8) Device (1; 101; 201) according to any of the preceding claims, characterized in that said hollow body (10; 10′; 10″) comprises at least one second opening (13) that places said chamber (11) in communication with said container (70).

9) Device (1; 101; 201) according to claim 8), characterized in that said thrusting element (16; 80; 90; 95; 116) comprises a first part (17; 82; 92; 97) that is slidingly coupled in said second opening (13) of said hollow body (10; 10′; 10″) and a second part (18; 118) that is slidingly coupled in said chamber (11), said first part (17; 82; 92; 97) of said thrusting element (16; 80; 90; 95; 116) sliding in said at least one second opening (13) of said hollow body (10; 10′; 10″) when said thrusting element (16; 80; 90; 95; 116) is moved along said direction of movement (X).

10) Device (1; 101; 201) according to claim 9), characterized in that the surface area (A1) of said second opening (13) of said hollow body (10; 10′; 10″) is larger than the surface area (A2) of said first part (17; 82; 92; 97) of said thrusting element (16; 80; 90; 95; 116), said surface areas (A1, A2) being measured on a plane that is perpendicular to said direction of movement (X) of said thrusting element (16; 80; 90; 95; 116).

11) Device (1; 101; 201) according to any of the preceding claims, characterized in that said second operating position is an end-of-stroke position of said thrusting element (16; 80; 90; 95; 116).

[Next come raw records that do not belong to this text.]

import Summits.HubbardSuperconductivity.HubbardSuperconductivity.Theorems.AnisotropyChordTransferFibre3FinXDEvalW

/-!
# Route `AnisotropyChord` / H0 rotor rung: FIN per-`L` row-D (KT-2a″) cell facts, `L = 13`, cells 122–123

Kernel facts `xdCellAny0 13 (49/50) la lb aD = true` (in-kernel point tables, zero data; `decide +kernel`) for the combined-cell
grid of `L = 13` (g5 design, 1–2.5 % cells); assembled in `…FinXDThirteen`.  Prover seat `hubbard-h0-rotor-p3` g7; helper for piece A =
stmt-HubbardSuperconductivity-23918 of rung 19089 (`--supports`, helper class).  WHAT THIS IS NOT: nothing here proves superconductivity in the
Hubbard model (rotor TARGET as worded stays FALSE, g15 verdict); kernel facts for ONE hypothesis of ONE conditional reduction.  No sorry.
-/

set_option linter.dupNamespace false
set_option autoImplicit false

namespace Summit.HubbardSuperconductivity.HubbardSuperconductivity.Theorems.AnisotropyChord.Transfer.Fibre3

namespace FinXD

/-- cell 122 of `L = 13` (`cert`). [folklore] -/
theorem xd13_122 : xdCellAny0 13 (49/50 : ℚ) 6847297923676242 7018480371768148 (7/100 : ℚ) = true := by (rw [← xdCellAnyW0_eq]; decide +kernel)

/-- cell 123 of `L = 13` (`cert`). [folklore] -/
theorem xd13_123 : xdCellAny0 13 (49/50 : ℚ) 7018480371768148 7193942381062352 (7/100 : ℚ) = true := by (rw [← xdCellAnyW0_eq]; decide +kernel)

end FinXD

end Summit.HubbardSuperconductivity.HubbardSuperconductivity.Theorems.AnisotropyChord.Transfer.Fibre3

12) Device (1; 101; 201) according to claim 11), characterized in that in said end-of-stroke position said thrusting element (16; 80; 90; 95; 116) intercepts said dispensing mouth (15).

13) Device (1; 101; 201) according to any of the preceding claims, characterized in that said thrusting element (16; 80; 90; 95; 116) is a piston.

14) Device (1; 101; 201) according to any of the preceding claims, characterized in that it also comprises anti-dripping means (250) suited to allow said dispensing mouth (15) to be closed when said thrusting element (16; 80; 90; 95; 116) is in said first rest position.

15) System for dispensing a fluid (F), comprising a container (70) for said fluid (F) and a device (1; 101; 201) for dispensing said fluid (F) suited to be applied to said container (70), characterized in that said device (1; 101; 201) is made according to any of the preceding claims.